As I have said before I love sea food and this is one of my favorites. I have an Aunt that is from Biloxi and she makes the best crab stew. I remember eating it as a kid growing up. I had not had any of Aunt Doris’s stew for years so I made a deal with her. I would bring fresh blue crabs home and she would teach me how to make it. Before I left Aransas Pass the other day I bought every live crab I could find. I wound up with 69.
The crabs on Ice. Still alive but asleep in the cold.

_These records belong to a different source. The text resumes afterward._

/-- **N27 = B5 AT THE REGIME RECORD CLASS `IsRecordOfRecord₁₃CSepOn F N Rg` FROM THE SLOTS AT THE REGIME HOME OF THE ADMISSIBLE READING ON THE GENERATED HISTORY AT THE ε-SMALL
FIELDS, ANY `Rg` — N17 ∕ N22 ELIMINATED, N18 IN CLOSED FORM** (XL⁗ `spine_rec13CSepOn_at_readingOfRecord₁₃Sep` at the reading of the header).  For every family and every Stage-13
tuple `θ` with provisos IN THE REGIME, admissible: NE1′ ∕ NE2 at θ (displayed); NE3 once per guarded family; N18 DISPLAYED IN CLOSED FORM (dag-n18-d `n18At_readingAdm_iff` +
`mem_image_ofBackgroundC_iff`): for every run length `k`, member `b ∈ ]0, θ.γ]`, history `g ∈ ]0, θ.γ]^ℕ`, gauge field `U` of the `(k+1)`-th torus with `PlaqSmall (a F θ (k+1)) U`
and run-A domain `(j, X)`, `|Re E^{(j)}_{runTowers … k}(X; g; (ι(transportRaw F k (avOfRecord F N (k+1) 0) U), 0)) − Re E^{(j+1)}_{runTowers … (k+1)}(pairOfRecord (j, X); b∷g;
(ιU, 0))| ≤ C₅·θ₅^j·e^{−κ d_j(X)}` with the letters `li F θ`; N22 ⟸ N18 by dag-n22-e 8b regime `s_N22_readingOfRecord₁₃SepOn_gen_of_s_N18_schemas` (schemas + numerals VERBATIM,
asked in the regime; the SAME closed-form N18 feeds it); (D4) at θ displayed; spine side as XXXIX.  At `Rg := Node00.unityNondeg₁₃ N`, `N = 2` THE ITEM is XXXVII⁗ §4
`spineGivenEndpointR13Sep_of_spine_rec13CSepOn` of this. [bookkeeping] -/
theorem spine_rec13CSepOn_at_epsSmallFieldsGen₁₃Sep
    (h14 : ∀ (F : T4Family) (θ : Stage13Params F N), θ.Provisos₁₃Sep F N → Rg F θ → θ.Admissible F N → ∀ (g₀ : ℕ → ℝ) (os : List (ULoop F)),
      N14At (ne1 F θ g₀ os))
    (h15 : ∀ (F : T4Family) (θ : Stage13Params F N), θ.Provisos₁₃Sep F N → Rg F θ → θ.Admissible F N → ∀ (g₀ : ℕ → ℝ) (os : List (ULoop F)) (k : ℕ),
      N15At (ne2OfRecord₁₁ (ne2 F θ g₀ os k)))
    (h16 : ∀ (F : T4Family), (∃ θ : Stage13Params F N, θ.Provisos₁₃Sep F N ∧ Rg F θ ∧ θ.Admissible F N) →
      InEndRegime (ne3OfRecord₁₁ F (ne3ConstLayerOfRecord₁₁ F N (ℓ₃ F))) ∧ LeafSlot (ne3OfRecord₁₁ F (ne3ConstLayerOfRecord₁₁ F N (ℓ₃ F))))
    -- N18 in closed form AT THE ε-SMALL FIELDS: the generated towers' (2.13) terms, transport of record
    (h18 : ∀ (F : T4Family) (θ : Stage13Params F N), θ.Provisos₁₃Sep F N → Rg F θ → θ.Admissible F N → ∀ (k : ℕ) (b : ℝ), 0 < b → b ≤ θ.γ →
      ∀ g ∈ Window θ.γ, ∀ (U : GaugeField (F.P (k + 1)) 0 (Node00.SU N)), PlaqSmall (a F θ.toStage12Params (k + 1)) U → ∀ (X : Node00.W1.Dom (F.P k) θ.τ9.M),
        |(functionalC (runTowers (fun k => toClusterTower (G F θ k)) k) g (ofBackgroundC (ιSU N) (transportRaw F k (avOfRecord F N (k + 1) 0) U)) X).re -
            (functionalC (runTowers (fun k => toClusterTower (G F θ k)) (k + 1)) (prependCoupling b g) (ofBackgroundC (ιSU N) U)
              (pairOfRecord F θ.τ9.M k X)).re| ≤
          (li F θ).C₅ * (li F θ).θ₅ ^ X.1 * Real.exp (-((li F θ).κ * (domSys (F.P k) θ.τ9.M X.1).dj X.2)))
    -- N22 ⟸ N18 ON THE GENERATED TOWERS (dag-n22-e module 8b″): W1's per-step SCHEMAS for the generator `G F θ k` on the plaquette-small table + ONE inequality schema
    -- (the complex sup letter for the generated terms at the readings of the ε-small fields) + eleven numerals — verbatim; NO junk pin, NO coherence, NO readings clause
    (hsch : ∀ (F : T4Family) (θ : Stage13Params F N), θ.Provisos₁₃Sep F N → Rg F θ → θ.Admissible F N → ∀ (k : ℕ),
      ∃ (Dk : Set ℂ) (Adm : (m : ℕ) → Set (OlderTerms (F.P k) (MatA N) θ.τ9.M m)),
        IsOpen Dk ∧ (∀ z ∈ Dk, conj z ∈ Dk) ∧ (∀ t ∈ Ioc (0 : ℝ) θ.γ, closedBall (t : ℂ) (li F θ).r ⊆ Dk) ∧
        (∀ g : ℕ → ℂ, (∀ n, g n ∈ Dk) → ∀ m < k, olderOf (recTerm (G F θ k) g) m ∈ Adm m) ∧
        (∀ m < k, (G F θ k m).AnalyticInLast Dk (Adm m) (fun _ : (domSys (F.P k) θ.τ9.M (m + 1)).Dom => ofBackgroundC (ιSU N) '' {V : GaugeField (F.P k) 0 (Node00.SU N) | PlaqSmall (a F θ.toStage12Params k) V})) ∧
        (∀ m < k, (G F θ k m).PropagatesAnalyticity Dk (Adm m) (fun (j : Fin (m + 1)) (_ : (domSys (F.P k) θ.τ9.M j).Dom) => ofBackgroundC (ιSU N) '' {V : GaugeField (F.P k) 0 (Node00.SU N) | PlaqSmall (a F θ.toStage12Params k) V}) (fun _ : (domSys (F.P k) θ.τ9.M (m + 1)).Dom => ofBackgroundC (ιSU N) '' {V : GaugeField (F.P k) 0 (Node00.SU N) | PlaqSmall (a F θ.toStage12Params k) V})) ∧
        (∀ g ∈ Window θ.γ, ∀ (i j : ℕ), i < j → j ≤ k → ∀ (X : (domSys (F.P k) θ.τ9.M j).Dom), ∀ φ ∈ ofBackgroundC (ιSU N) '' {V : GaugeField (F.P k) 0 (Node00.SU N) | PlaqSmall (a F θ.toStage12Params k) V}, ∀ z ∈ Dk,
          ‖recTerm (G F θ k) (Function.update (fun n => ((g n : ℝ) : ℂ)) i z) j X φ‖ ≤
            (li F θ).A * (li F θ).μ ^ (j - 1 - i) * Real.exp (-((li F θ).κ * (domSys (F.P k) θ.τ9.M j).dj X))))
    (hnum : ∀ (F : T4Family) (θ : Stage13Params F N), θ.Provisos₁₃Sep F N → Rg F θ → θ.Admissible F N →
      0 < (li F θ).C₀ ∧ 0 < (li F θ).θ₅ ∧ (li F θ).θ₅ < 1 ∧ 0 ≤ (li F θ).C₅ ∧ 2 * (li F θ).C₅ / (1 - (li F θ).θ₅) ≤ (li F θ).C₀ ∧ 0 < (li F θ).A ∧
        (li F θ).θ₅ ≤ (li F θ).μ ∧ (li F θ).C₀ ≤ 2 * (li F θ).A ∧ 0 < (li F θ).r ∧ 0 < (li F θ).s ∧ (li F θ).s < 1)
    (hD4 : ∀ (F : T4Family) (θ : Stage13Params F N) (hP : θ.Provisos₁₃Sep F N), Rg F θ → θ.Admissible F N → ∀ k : ℕ,
      ReadOutAt (datumOfRecord₁₃Sep F N θ hP) (u3OfRecord₁₃ θ
        ((ReadingData.ofRecordAdm F θ.τ9.M N (runTowers fun k => toClusterTower (G F θ k))
          (fun (k j : ℕ) (_ : (domSys (F.P k) θ.τ9.M j).Dom) => ofBackgroundC (ιSU N) '' {V : GaugeField (F.P k) 0 (Node00.SU N) | PlaqSmall (a F θ.toStage12Params k) V})
          (gauge F θ) (hg F θ) (fun k => transportRaw F k (avOfRecord F N (k + 1) 0)) (admTransport_plaqSmall_sharp a ha hstep hguard F θ.toStage12Params) (li F θ)).u3Objects θ.γ) k))
    (h20 : S_N20 (SRec₁₃SepOn cr Rg)) (h21 : S_N21 (SRec₁₃SepOn cr Rg))
    (hx : ∀ (F : T4Family) (θ : Stage13Params F N) (hP : θ.Provisos₁₃Sep F N), Rg F θ → θ.Admissible F N →
      B16.EndStatementBPrinted (datumOfRecord₁₃Sep F N θ hP).C → DagBinding.EndpointExistence (datumOfRecord₁₃Sep F N θ hP).C.toB12 →
        ForSmallCouplings (datumOfRecord₁₃Sep F N θ hP) fun g₀ => ∀ os : List (ULoop F),
          0 < (cr F θ hP g₀ os).l₀ ∧ 0 < (cr F θ hP g₀ os).vol ∧
          (∀ (K : ℕ) (t : ℝ), |t| ≤ (cr F θ hP g₀ os).l₀ →
            T4GenFunBounds.schemeZ ((datumOfRecord₁₃Sep F N θ hP).scheme g₀) os ((cr F θ hP g₀ os).K₀ + K) t =
              ∑ τ ∈ (cr F θ hP g₀ os).T K, (cr F θ hP g₀ os).A K t τ) ∧
          (∀ (K : ℕ) (t : ℝ), |t| ≤ (cr F θ hP g₀ os).l₀ →
            T4GenFunBounds.schemeZ ((datumOfRecord₁₃Sep F N θ hP).scheme g₀) os ((cr F θ hP g₀ os).K₀ + K + 1) t =
              ∑ τ ∈ (cr F θ hP g₀ os).T K, (cr F θ hP g₀ os).B K t τ))
    (h19 : ∀ (F : T4Family) (θ : Stage13Params F N) (hP : θ.Provisos₁₃Sep F N), Rg F θ → θ.Admissible F N → ∀ (g₀ : ℕ → ℝ) (os : List (ULoop F)),
      (∀ k : ℕ, RatesAt (datumOfRecord₁₃Sep F N θ hP) (rateCarriersOfRecord₁₃Sep (readingOfRecord₁₃Sep
        (fun F θ => ReadingData.ofRecordAdm F θ.τ9.M N (runTowers fun k => toClusterTower (G F θ k))
          (fun (k j : ℕ) (_ : (domSys (F.P k) θ.τ9.M j).Dom) => ofBackgroundC (ιSU N) '' {V : GaugeField (F.P k) 0 (Node00.SU N) | PlaqSmall (a F θ.toStage12Params k) V})
          (gauge F θ) (hg F θ) (fun k => transportRaw F k (avOfRecord F N (k + 1) 0)) (admTransport_plaqSmall_sharp a ha hstep hguard F θ.toStage12Params) (li F θ)) ℓ₃ ne2 ne1)
          F θ hP g₀ os k)) →
        letI := (cr F θ hP g₀ os).dec
        ∃ δ : ℕ → ℝ, NE7.Core (cr F θ hP g₀ os).l₀ (cr F θ hP g₀ os).vol (cr F θ hP g₀ os).T (cr F θ hP g₀ os).Bad
          (fun K t τ => (cr F θ hP g₀ os).A K t τ - (cr F θ hP g₀ os).shA K t τ) (fun K t τ => (cr F θ hP g₀ os).B K t τ - (cr F θ hP g₀ os).shB K t τ) δ ∧
          Summable δ) :
    Spine (N := N) fun F D w => Node00.IsRecordOfRecord₁₃CSepOn F N Rg D w :=
  have h18' : S_N18 (RRec₁₃SepOn (readingOfRecord₁₃Sep (fun F θ => ReadingData.ofRecordAdm F θ.τ9.M N (runTowers fun k => toClusterTower (G F θ k))
          (fun (k j : ℕ) (_ : (domSys (F.P k) θ.τ9.M j).Dom) => ofBackgroundC (ιSU N) '' {V : GaugeField (F.P k) 0 (Node00.SU N) | PlaqSmall (a F θ.toStage12Params k) V})
          (gauge F θ) (hg F θ) (fun k => transportRaw F k (avOfRecord F N (k + 1) 0)) (admTransport_plaqSmall_sharp a ha hstep hguard F θ.toStage12Params) (li F θ)) ℓ₃ ne2 ne1) Rg) :=
    (s_N18_readingOfRecord₁₃SepOn_iff _ ℓ₃ ne2 ne1 Rg).mpr fun F θ hP hRg hθ k =>
      (n18At_u3OfRecord₁₃_readingAdm_iff θ k (runTowers fun k => toClusterTower (G F θ k))
        (fun (k j : ℕ) (_ : (domSys (F.P k) θ.τ9.M j).Dom) => ofBackgroundC (ιSU N) '' {V : GaugeField (F.P k) 0 (Node00.SU N) | PlaqSmall (a F θ.toStage12Params k) V})
        (gauge F θ) (hg F θ) (fun k => transportRaw F k (avOfRecord F N (k + 1) 0)) (admTransport_plaqSmall_sharp a ha hstep hguard F θ.toStage12Params) (li F θ)).mpr
        fun b hb hbγ g hgW U X => h18 F θ hP hRg hθ k b hb hbγ g hgW U.1
          ((mem_image_ofBackgroundC_iff _ U.1).1 (U.2 0 (cubeDom (F.P (k + 1)) θ.τ9.M 0 fun _ => 0))) X
  spine_rec13CSepOn_at_readingOfRecord₁₃Sep cr _ ℓ₃ ne2 ne1 Rg
    ((s_N14_rRec₁₃SepOn_iff _ Rg).mpr fun F θ hP hRg hθ g₀ os => h14 F θ hP hRg hθ g₀ os)
    ((s_N15_rRec₁₃SepOn_iff _ Rg).mpr fun F θ hP hRg hθ g₀ os k => h15 F θ hP hRg hθ g₀ os k)
    (s_N16_rRec₁₃SepOn_ofRecord_of_leafSlot (readingOfRecord₁₃Sep _ ℓ₃ ne2 ne1) Rg ℓ₃ (fun _ _ _ _ _ _ => rfl) h16) h18'
    (s_N22_readingOfRecord₁₃SepOn_gen_of_s_N18_schemasBelow G
      (fun F θ (k j : ℕ) (_ : (domSys (F.P k) θ.τ9.M j).Dom) => ofBackgroundC (ιSU N) '' {V : GaugeField (F.P k) 0 (Node00.SU N) | PlaqSmall (a F θ.toStage12Params k) V})
      gauge hg (fun F _ k => transportRaw F k (avOfRecord F N (k + 1) 0))
      (fun F θ => admTransport_plaqSmall_sharp a ha hstep hguard F θ.toStage12Params) li ne1 ℓ₃ ne2 Rg h18' hsch hnum)
    ((s_D4_rRec₁₃SepOn_iff _ Rg).mpr fun F θ hP hRg hθ _ _ k => hD4 F θ hP hRg hθ k) h20 h21 hx h19

end Regime

end Summit.QuantumFields.YangMills.Theorems.BalabanUVNodesN27SpineRecord

end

It is best to use the crab fresh, but I was about 4 days out from using them. There are different ways to handle crabs, you can cook them whole and freeze them, cook them and then pick the meat out and use it or you can freeze them whole. I chose freeze them whole since I was using the whole crab in the stew. I pulled the crab out of the freezer on Friday to let them thaw in the frig. Early Saturday morning John and I got up and started cleaning the crabs. Crab can spoil very quickly so we were very careful when processing them.
Cleaning and rinsing the crabs
Starting the cleaning process 1st you break off the abdominal plate.

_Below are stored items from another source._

import Literature.AnabelianGeometry.EtaleTheta.Discharge.Sec5Thm56EndKnitLevelNModelHyps
import Literature.AnabelianGeometry.EtaleTheta.Discharge.Sec5Thm56EndKnitLevelNProjPinRoofs
import Literature.AnabelianGeometry.EtaleTheta.Discharge.Sec5Thm56EndKnitLevelNYddRoofs
import HarnessLib

/-!
# [EtTh] Prop. 5.5 ⊕ Thm. 5.6 (i) at the genuine level-`N` §5 data — END-KNIT swap pass, layer 3d (model hypotheses discharged), ROOF FORM (proof-only)

S. Mochizuki, *The étale theta function and its Frobenioid-theoretic manifestations*, Publ. RIMS **45** (2009) [MochizukiEtTh2009],
Prop. 5.5 p.327, proof p.328 (PDF p.102) l.2–11 (transport by ROOFS `S″ → S`, `S″ → S′`); Thm. 5.6 p.328, proof p.329 (PDF p.103).

abc-iut cell, layer L2, seat abc-iut-w5-d013 (gen 6), ruling R571 (abc-iut-L2-lead gen 5: «END-KNIT swap pass on the node closers of record
(K4 (C2) list loses hreach and the all-φ hpull) = GO w5-d013»).  PROOF-ONLY (no definition, no new named fact).  ROOF TWIN(S) of
`…_levelN_projPin_modelHyps` and `…_levelN_projPin_Ydd_modelHyps` of `Sec5Thm56EndKnitLevelNModelHyps.lean` (abc-iut-w5-d034 / w5-d020 / w4-d042 / w5-d013 lineages) — the original is NOT
edited; each twin has the SAME statement except for the binder delta below and the SAME proof text except that it calls the `_roofs` twin one
layer down and threads `hroof hmeet` where the original threads `hreach`; every producer is consumed BY NAME exactly as in the original.

BINDER DELTA (everything else verbatim, same conclusion):
* `hreach : LinearlyReachableFromBN _` (abc-iut-L2-t4's fixed-source transport step = FACT row F-0735, class refuted-closure: a DEPTH constraint
  over `B^temp(Π)⁰`, F-w5d013g5-1; c312-2 CONE-K4-RECLOSE v4 row EtTh:Prop5.5) ↦ print's roofs `hroof` (one roof `B_N ⟵b R a⟶ T` of linear
  morphisms from a theta-saturated `R` per theta-saturated `T`, legs onto on `(l·Δ_Θ) ⊗ ℤ/Nℤ` and injective on `μ_N`) + `hmeet` (two roofs of
  `T` meet at a theta-saturated `R₀` over one base map) — anonymous ∀/∃-binders, NOT FACT rows;
* abc-iut-L2-d4's unit pull-back naturality `hpull` ↦ its clause at LINEAR `φ` (the only use; a THEOREM at this data modulo `hnd`:
  `hpull_of_isLinear_ofConnectedTemperoidData`, p449195).
Chain of twins: p462110 (ofBiKummerData) → p464796 (`_of_leaves_roofs`) → p465126 (`_allLeaves_roofs`, `_final_roofs`, `_final_deltaCompat_roofs`)
→ the level-`N` files `Sec5Thm56EndKnitLevelN*Roofs` (`_levelN_roofs` → `_projPin_roofs` → `_Ydd_roofs` / `_modelHyps_roofs`; `_carrier_roofs` →
`_psi_roofs`; `_modelHyps_psi_roofs` → `_forall_roofs`).
HONEST FRAMING: kernel-checked implications between typed statements about the genuine §5 data; the roofs, their meeting, the pins, the
transports and the model hypotheses are HYPOTHESES, not asserted (at this carrier `hroof`/`hmeet` are neither derivable nor refutable, but
unlike `hreach` they are print's own shape and not a depth constraint); nothing asserts that such data exist for an actual curve; [EtTh] is
refereed pre-IUT material; nothing here bears on [IUTchIII] Cor. 3.12 — no side is taken; typed ≠ proved.
-/
noncomputable section

namespace Literature.AnabelianGeometry.EtaleTheta

open CategoryTheory Opposite FrobenioidCyclotomicRigidity Literature.AlgebraicGeometry.Frobenioids
  Literature.AnabelianGeometry.SemiGraphs Literature.AnabelianGeometry.SemiGraphs.GaloisObjects

universe u₀ v₀ w' v₁ u₁

namespace ThetaFrobenioid

section ConnectedProjPinModelHyps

Male and female crabs. The male has a slim pointed abdominal plate and the female had a rounded or half-moon shaped plate.
John scrubbing the shell with a stiff brush and removing the abdominal plate then I removed the carapace and cleaned the inside and placed it in ice to protect freshness.
After cleaning the crabs they were put on ice. Then we started the dicing of vegetables. We had celery, onions, red bell pepper and parsley. We fried up 2 lbs of bacon for the grease. We used the bacon grease along with vegetable oil to make the roux. I wish I had pictures of the finished roux, it was the color of a new penny. My Aunt made the prettiest roux I have ever seen.
Frying bacon for fat to use in the roux, sauteing vegetables and starting the first pan of roux.
Aunt Doris overseeing the dicing of the vegetables.
Adding crabs to the stock and vegetables.
John and Fernando adding more crabs.
Aunt Doris seasoning the stew.
The crabs are just about ready.
The stock I used was five gallons of chicken stock. The sautéed vegetables were added to the stock along with on head of sautéed garlic. This was bought to a boil then simmered for about an hour. Then the crabs were added and brought to a boil again. We then seasoned with Cajun seasoning salt and pepper. We added the roux to thicken and the seasonings were readjusted This cooked for about another five minutes and the stew was served over rice.
Sorry for no final pictures or a picture of the roux but we were running hard trying to have this ready for the big crowd that was coming to enjoy this treat from Aunt Doris.